> Task prompt: Pick every line out of the entries below that holds the string "DERIVED", and report them.

> Data records:
import Mathlib
import Summits.QuantumFields.YangMills.Theorems.ComplexCouplingChannelContinuumLegGivenGapSplitB
import Summits.QuantumFields.YangMills.Theorems.ParabolicTrajectoryContinuumLimitOnTrajectoryStubOSLegsD_Assembly
import Summits.QuantumFields.YangMills.Theorems.ComplexCouplingChannelContinuumLegGivenGapStubBumpPairPositivity
import Summits.QuantumFields.YangMills.Theorems.ComplexCouplingChannelContinuumLegGivenGapStubKLSepOf
import HarnessLib

/-!
# Crux `ContinuumLegGivenGap` (stmt-QuantumFields-15828), line `duality-selection-nlo-skewness`: Källén–Lehmann positivity on separated supports and the lattice two-point floor

Lead c15 (reshape c15-4). With the five registered KL stubs landed (`stub_rotationToAxis` p172758, `stub_approxIdentity` p172773,
`stub_nonnegSeparated` p172995, `stub_bumpPairPositivity` p173789, `stub_KLSep_of` p173829) the positivity leg of the line is a
THEOREM of the tree:

* `klSep` — **Källén–Lehmann positivity of the truncated two-point Schwinger function on separated supports**, for arbitrary
  Osterwalder–Schrader data `T : OSData ι d` (every `d ≥ 1`) and a non-trivial hermitian scalar species: for real non-negative non-zero
  `f, g` with supports at positive distance, `Re (𝔖₂(f ⊗ g) − 𝔖₁(f) 𝔖₁(g)) > 0`. Proved Euclidean-ly (E0′ continuity, E1, E2, E3 and the
  E1-free reconstruction), with no analytic continuation and no Källén–Lehmann representation.
* `stub_twoPointOfKLSep` — a3's compactness step (p160173) with the separation hypothesis threaded: KL positivity of every subsequential OS
  limit ⇒ an EVENTUAL lattice floor for the canonical two-point functional of the curvature channel on such pairs.
* `stub_twoPointPositivitySep := stub_twoPointOfKLSep klSep` — the line's positivity input, unconditional.

The original cut (`KallenLehmannPositivity`, p159699: `f ⊗ g ∈ ⁰𝒮` instead of separated supports) follows from `klSep` by a cutoff
approximation (Phase 2 of the blueprint `Cruxes/ContinuumLegGivenGap/Lines/duality-selection-KL-blueprint.md`).
-/

noncomputable section

namespace Summit.QuantumFields.YangMills.Cruxes.ContinuumLegGivenGap.DualitySelectionNloSkewness

open scoped SchwartzMap
open Filter Topology MeasureTheory
open Literature.MathematicalPhysics.QuantumFieldTheory Literature.MathematicalPhysics.QuantumLattice
  Literature.MathematicalPhysics.AQFT Literature.Probability.LatticeModels
open Literature.Barriers.QuantumFields (subScheme)
open Summit.QuantumFields.YangMills.Cruxes.ContinuumLimitOnTrajectory.TwoOrbitSynchronisation
  (curvDistribution UUVB ND2 UCL PolyVolumeGrowth AsympTransl AsympRot LimitPkg exists_limitFunctionals
   zeroExt zeroExt_curv)
open Summit.QuantumFields.YangMills.Theorems.ContinuumLegGivenGap (cclgSplit_pt_package_subScheme)

/-- **`KLSep` — Källén–Lehmann positivity on separated supports** (DERIVED from the five stubs): for OS data `T`, a
non-trivial species `s` and real non-negative non-zero `f, g` with supports at positive distance,
`Re (𝔖₂(f ⊗ g) − 𝔖₁(f)𝔖₁(g)) > 0`. [folklore] -/
theorem klSep :
    (∀ (ι : Type) (d : ℕ) [NeZero d] (T : OSData ι d) (s : ι), T.IsNontrivial s →
      ∀ (f g : 𝓢(EuclideanSpace ℝ (Fin d), ℂ)) (F₂ : 𝓢((Fin 2 → EuclideanSpace ℝ (Fin d)), ℂ))
        (Ff Fg : 𝓢((Fin 1 → EuclideanSpace ℝ (Fin d)), ℂ)),
        IsTensorOf F₂ ![f, g] → IsTensorOf Ff ![f] → IsTensorOf Fg ![g] →
        (∀ x, (f x).im = 0 ∧ 0 ≤ (f x).re ∧ (g x).im = 0 ∧ 0 ≤ (g x).re) → f ≠ 0 → g ≠ 0 →
        (∃ δ : ℝ, 0 < δ ∧ ∀ x ∈ tsupport (f : EuclideanSpace ℝ (Fin d) → ℂ),
            ∀ y ∈ tsupport (g : EuclideanSpace ℝ (Fin d) → ℂ), δ ≤ dist x y) →
        0 < (T.schwinger 2 (fun _ => s) F₂ -
          T.schwinger 1 (fun _ => s) Ff * T.schwinger 1 (fun _ => s) Fg).re) :=
  stub_KLSep_of stub_bumpPairPositivity

/-- `stub_twoPointOfKLSep` — **the two-point floor from `KLSep`** (a3's compactness proof of `stub_twoPointOfKL`,
p160173, with the separation hypothesis threaded through; PROVED). [folklore] -/
theorem stub_twoPointOfKLSep :
    (∀ (ι : Type) (d : ℕ) [NeZero d] (T : OSData ι d) (s : ι), T.IsNontrivial s →
      ∀ (f g : 𝓢(EuclideanSpace ℝ (Fin d), ℂ)) (F₂ : 𝓢((Fin 2 → EuclideanSpace ℝ (Fin d)), ℂ))
        (Ff Fg : 𝓢((Fin 1 → EuclideanSpace ℝ (Fin d)), ℂ)),
        IsTensorOf F₂ ![f, g] → IsTensorOf Ff ![f] → IsTensorOf Fg ![g] →
        (∀ x, (f x).im = 0 ∧ 0 ≤ (f x).re ∧ (g x).im = 0 ∧ 0 ≤ (g x).re) → f ≠ 0 → g ≠ 0 →
        (∃ δ : ℝ, 0 < δ ∧ ∀ x ∈ tsupport (f : EuclideanSpace ℝ (Fin d) → ℂ),
            ∀ y ∈ tsupport (g : EuclideanSpace ℝ (Fin d) → ℂ), δ ≤ dist x y) →
        0 < (T.schwinger 2 (fun _ => s) F₂ -
          T.schwinger 1 (fun _ => s) Ff * T.schwinger 1 (fun _ => s) Fg).re) →
    ∀ (G : Type) [Group G] [TopologicalSpace G] [IsTopologicalGroup G] [CompactSpace G]
      [MeasurableSpace G] [BorelSpace G], IsCompactSimpleLieGroup G →
      ∀ (r : LatticeRep G) (sch : SpeciesScheme (YMSpecies G)),
      Tendsto sch.β atTop atTop → UUVB r sch → ND2 r sch → UCL r sch → PolyVolumeGrowth sch →
      AsympTransl r sch → AsympRot r sch →
      ∀ (f g : SchwartzMap (EuclideanSpace ℝ (Fin 4)) ℂ) (F₂ : SchwartzMap (Fin 2 → EuclideanSpace ℝ (Fin 4)) ℂ),
        IsTensorOf F₂ ![f, g] → IsOffDiagonal F₂ →
        (∀ x : EuclideanSpace ℝ (Fin 4), (f x).im = 0 ∧ 0 ≤ (f x).re ∧ (g x).im = 0 ∧ 0 ≤ (g x).re) →
        f ≠ 0 → g ≠ 0 →
        (∃ δ : ℝ, 0 < δ ∧ ∀ x ∈ tsupport (f : EuclideanSpace ℝ (Fin 4) → ℂ), ∀ y ∈ tsupport (g : EuclideanSpace ℝ (Fin 4) → ℂ), δ ≤ dist x y) →
        ∃ u : ℝ, 0 < u ∧ ∀ᶠ k in atTop, u ≤ ‖curvDistribution r sch k 2 F₂‖ := by
  intro hKL G _ _ _ _ _ _ _hG r sch hAF hUU hND hUCL _hPVG hEUC hROT f g F₂ hF₂ hoff hnn hf hg hsep
  by_contra hcon
  push Not at hcon
  -- (1) no floor ⇒ along some strictly increasing `ψ` the two-point functional tends to `0`
  have hfreq : ∀ n : ℕ, ∃ᶠ k in atTop, ‖curvDistribution r sch k 2 F₂‖ < 1 / ((n : ℝ) + 1) :=
    fun n => hcon (1 / ((n : ℝ) + 1)) (by positivity)
  obtain ⟨ψ, hψ, hψlt⟩ := Filter.extraction_forall_of_frequently hfreq
  have hlim0 : Tendsto (fun n => curvDistribution r sch (ψ n) 2 F₂) atTop (𝓝 0) := by
    rw [tendsto_zero_iff_norm_tendsto_zero]
    exact squeeze_zero (fun n => norm_nonneg _) (fun n => (hψlt n).le) tendsto_one_div_add_atTop_nhds_zero_nat
  -- (2) route ParabolicTrajectory's one-field inputs along the sub-scheme, and its limit package
  obtain ⟨hUVB2, hARP2, hND2, hUCL2, hE1⟩ :=
    cclgSplit_pt_package_subScheme r sch hAF hUU hND hUCL hEUC hROT ψ hψ
  obtain ⟨𝒰, h𝒰, s, α, β, hα, Λ, hlim, hbd⟩ := exists_limitFunctionals r (subScheme sch ψ hψ) hUVB2
  let P : LimitPkg r (subScheme sch ψ hψ) := ⟨𝒰, h𝒰, Λ, hlim⟩
  have hα' : ∃ (s : ℕ) (α β : ℝ), 0 ≤ α ∧
      ∀ (p : ℕ) (F : 𝓢((Fin p → EuclideanSpace ℝ (Fin 4)), ℂ)), IsOffDiagonal F →
        ‖P.Λ p F‖ ≤ α * (p.factorial : ℝ) ^ β * schwartzNorm (p * s) F := ⟨s, α, β, hα, hbd⟩
  -- (3) the OS limit: non-trivial, with vanishing two-point function on `F₂`
  have hNT : (P.osData hα' hE1 hARP2 hUCL2).IsNontrivial r.curvature := P.isNontrivial hND2 _ rfl
  have hΛ2 : P.Λ 2 F₂ = 0 := P.Λ_eq_of_tendsto hoff hlim0
  have h2 : (P.osData hα' hE1 hARP2 hUCL2).schwinger 2 (fun _ => r.curvature) F₂ = 0 := by
    show zeroExt r P.Λ 2 (fun _ => r.curvature) F₂ = 0
    rw [zeroExt_curv, hΛ2]
  have h1 : (P.osData hα' hE1 hARP2 hUCL2).schwinger 1 (fun _ => r.curvature)
      (SchwartzMap.tensorFin 1 ![f]) = 0 := by
    show zeroExt r P.Λ 1 (fun _ => r.curvature) _ = 0
    rw [zeroExt_curv, P.Λ_one]
  -- (4) Källén–Lehmann positivity of the limit contradicts `𝔖₂(F₂) = 0`
  have hpos := hKL (YMSpecies G) 4 (P.osData hα' hE1 hARP2 hUCL2) r.curvature hNT f g F₂
    (SchwartzMap.tensorFin 1 ![f]) (SchwartzMap.tensorFin 1 ![g]) hF₂ (isTensorOf_tensorFin _)
    (isTensorOf_tensorFin _) hnn hf hg hsep
  rw [h2, h1, zero_mul, sub_zero, Complex.zero_re] at hpos
  exact lt_irrefl _ hpos

/-- `stub_twoPointPositivitySep` — **eventual lattice two-point floor on separated non-negative pairs**, DERIVED:
`stub_twoPointOfKLSep klSep`. [folklore] -/
theorem stub_twoPointPositivitySep :
    ∀ (G : Type) [Group G] [TopologicalSpace G] [IsTopologicalGroup G] [CompactSpace G]
      [MeasurableSpace G] [BorelSpace G], IsCompactSimpleLieGroup G →
      ∀ (r : LatticeRep G) (sch : SpeciesScheme (YMSpecies G)),
      Tendsto sch.β atTop atTop → UUVB r sch → ND2 r sch → UCL r sch → PolyVolumeGrowth sch →
      AsympTransl r sch → AsympRot r sch →
      ∀ (f g : SchwartzMap (EuclideanSpace ℝ (Fin 4)) ℂ) (F₂ : SchwartzMap (Fin 2 → EuclideanSpace ℝ (Fin 4)) ℂ),
        IsTensorOf F₂ ![f, g] → IsOffDiagonal F₂ →
        (∀ x : EuclideanSpace ℝ (Fin 4), (f x).im = 0 ∧ 0 ≤ (f x).re ∧ (g x).im = 0 ∧ 0 ≤ (g x).re) →
        f ≠ 0 → g ≠ 0 →
        (∃ δ : ℝ, 0 < δ ∧ ∀ x ∈ tsupport (f : EuclideanSpace ℝ (Fin 4) → ℂ), ∀ y ∈ tsupport (g : EuclideanSpace ℝ (Fin 4) → ℂ), δ ≤ dist x y) →
        ∃ u : ℝ, 0 < u ∧ ∀ᶠ k in atTop, u ≤ ‖curvDistribution r sch k 2 F₂‖ :=
  stub_twoPointOfKLSep klSep

end Summit.QuantumFields.YangMills.Cruxes.ContinuumLegGivenGap.DualitySelectionNloSkewness

end
/-! ### Consequence: nested verticial subgroups are equal (from the commensurator description, p. 65) -/

section Commensurator

open scoped Pointwise

variable {Gtp : Type w} [Group Gtp]
variable {PA : Type u'} [Group PA]
variable {Vx : Type w₁} {Br : Type w₂}

/-- The `ConjAct`-translate of a subgroup is its conjugate `g · K · g⁻¹`. [folklore] -/
private theorem conjAct_smul_eq_conjSubgroup (g : Gtp) (K : Subgroup Gtp) :
    ConjAct.toConjAct g • K = conjSubgroup g K := by
  ext x
  rw [Subgroup.mem_pointwise_smul_iff_inv_smul_mem]
  constructor
  · intro hx
    refine ⟨(ConjAct.toConjAct g)⁻¹ • x, hx, ?_⟩
    rw [← map_inv, ConjAct.smul_def, ConjAct.ofConjAct_toConjAct]
    simp [MulAut.conj_apply, mul_assoc]
  · rintro ⟨y, hy, rfl⟩
    rw [← map_inv, ConjAct.smul_def, ConjAct.ofConjAct_toConjAct]
    simpa [MulAut.conj_apply, mul_assoc] using hy

/-- Conjugating by `1` does nothing. [folklore] -/
private theorem conjSubgroup_one (K : Subgroup Gtp) : conjSubgroup 1 K = K := by
  ext y
  simp [conjSubgroup]

/-- `conjSubgroup` is monotone. [folklore] -/
private theorem conjSubgroup_mono (x : Gtp) {S T : Subgroup Gtp} (h : S ≤ T) :
    conjSubgroup x S ≤ conjSubgroup x T :=
  Subgroup.map_mono h

/-- `x · C(K) · x⁻¹ ⊆ C(x K x⁻¹)` for the commensurator `C`. [folklore] -/
private theorem conjSubgroup_commensurator_le (x : Gtp) (K : Subgroup Gtp) :
    conjSubgroup x (Subgroup.Commensurable.commensurator K) ≤
      Subgroup.Commensurable.commensurator (conjSubgroup x K) := by
  rintro _ ⟨h, hh, rfl⟩
  have hh' : Subgroup.Commensurable (ConjAct.toConjAct h • K) K :=
    (Subgroup.Commensurable.commensurator_mem_iff K h).mp hh
  rw [Subgroup.Commensurable.commensurator_mem_iff, ← conjAct_smul_eq_conjSubgroup, smul_smul,
    MulEquiv.coe_toMonoidHom, MulAut.conj_apply, ← map_mul, inv_mul_cancel_right, map_mul, ← smul_smul]
  exact hh'.conj (ConjAct.toConjAct x)

/-- The commensurator is conjugation-equivariant: `C(x K x⁻¹) = x · C(K) · x⁻¹` (the bookkeeping
behind "well-defined up to conjugation … may be thought of as the commensurator", p. 65).
[cite: MochizukiSemiAnbd2006, §5, p. 65] -/
theorem commensurator_conjSubgroup (x : Gtp) (K : Subgroup Gtp) :
    Subgroup.Commensurable.commensurator (conjSubgroup x K) =
      conjSubgroup x (Subgroup.Commensurable.commensurator K) := by
  refine le_antisymm ?_ (conjSubgroup_commensurator_le x K)
  have h := conjSubgroup_commensurator_le x⁻¹ (conjSubgroup x K)
  rw [← conjSubgroup_mul, inv_mul_cancel, conjSubgroup_one] at h
  have h2 := conjSubgroup_mono x h
  rwa [← conjSubgroup_mul, mul_inv_cancel, conjSubgroup_one] at h2

/-- "`Π^temp_{𝔊,v}` … may be thought of as the commensurator in `Π^temp_𝔊` of
`Π^temp_{𝔾,v} := Π^temp_{𝔊,v} ∩ Π^temp_𝔾`" (p. 65), stated for the chosen representatives, TRANSPORTS to every
verticial subgroup (conjugation-equivariance of commensurators and of `(-) ∩ Π^temp_𝔾`).
[cite: MochizukiSemiAnbd2006, §5, p. 65] -/
theorem commensurator_inf_ker_eq_of_isVerticial (D : DecompositionData Gtp Vx Br) (aug : Gtp →* PA)
    (hcomm : ∀ v : Vx, Subgroup.Commensurable.commensurator (D.vertGp v ⊓ aug.ker) = D.vertGp v)
    {W : Subgroup Gtp} (hW : IsVerticial D W) :
    Subgroup.Commensurable.commensurator (W ⊓ aug.ker) = W := by
  obtain ⟨v, g, rfl⟩ := hW
  rw [← conjSubgroup_inf_of_normal, commensurator_conjSubgroup, hcomm v]

/-- The same for edge-like subgroups: "`Π^temp_{𝔊,b}` … the commensurator in `Π^temp_{𝔊,v}` of
`Π^temp_{𝔾,b}`" implies, a fortiori for the ambient commensurator whenever it is recorded for the
representatives, the transport to all edge-like subgroups. [cite: MochizukiSemiAnbd2006, §5, p. 65] -/
theorem commensurator_inf_ker_eq_of_isEdgeLike (D : DecompositionData Gtp Vx Br) (aug : Gtp →* PA)
    (hcomm : ∀ b : Br, Subgroup.Commensurable.commensurator (D.brGp b ⊓ aug.ker) = D.brGp b)
    {E : Subgroup Gtp} (hE : IsEdgeLike D E) :
    Subgroup.Commensurable.commensurator (E ⊓ aug.ker) = E := by
  obtain ⟨b, g, rfl⟩ := hE
  rw [← conjSubgroup_inf_of_normal, commensurator_conjSubgroup, hcomm b]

> Exercise result:
/-- **`KLSep` — Källén–Lehmann positivity on separated supports** (DERIVED from the five stubs): for OS data `T`, a
/-- `stub_twoPointPositivitySep` — **eventual lattice two-point floor on separated non-negative pairs**, DERIVED:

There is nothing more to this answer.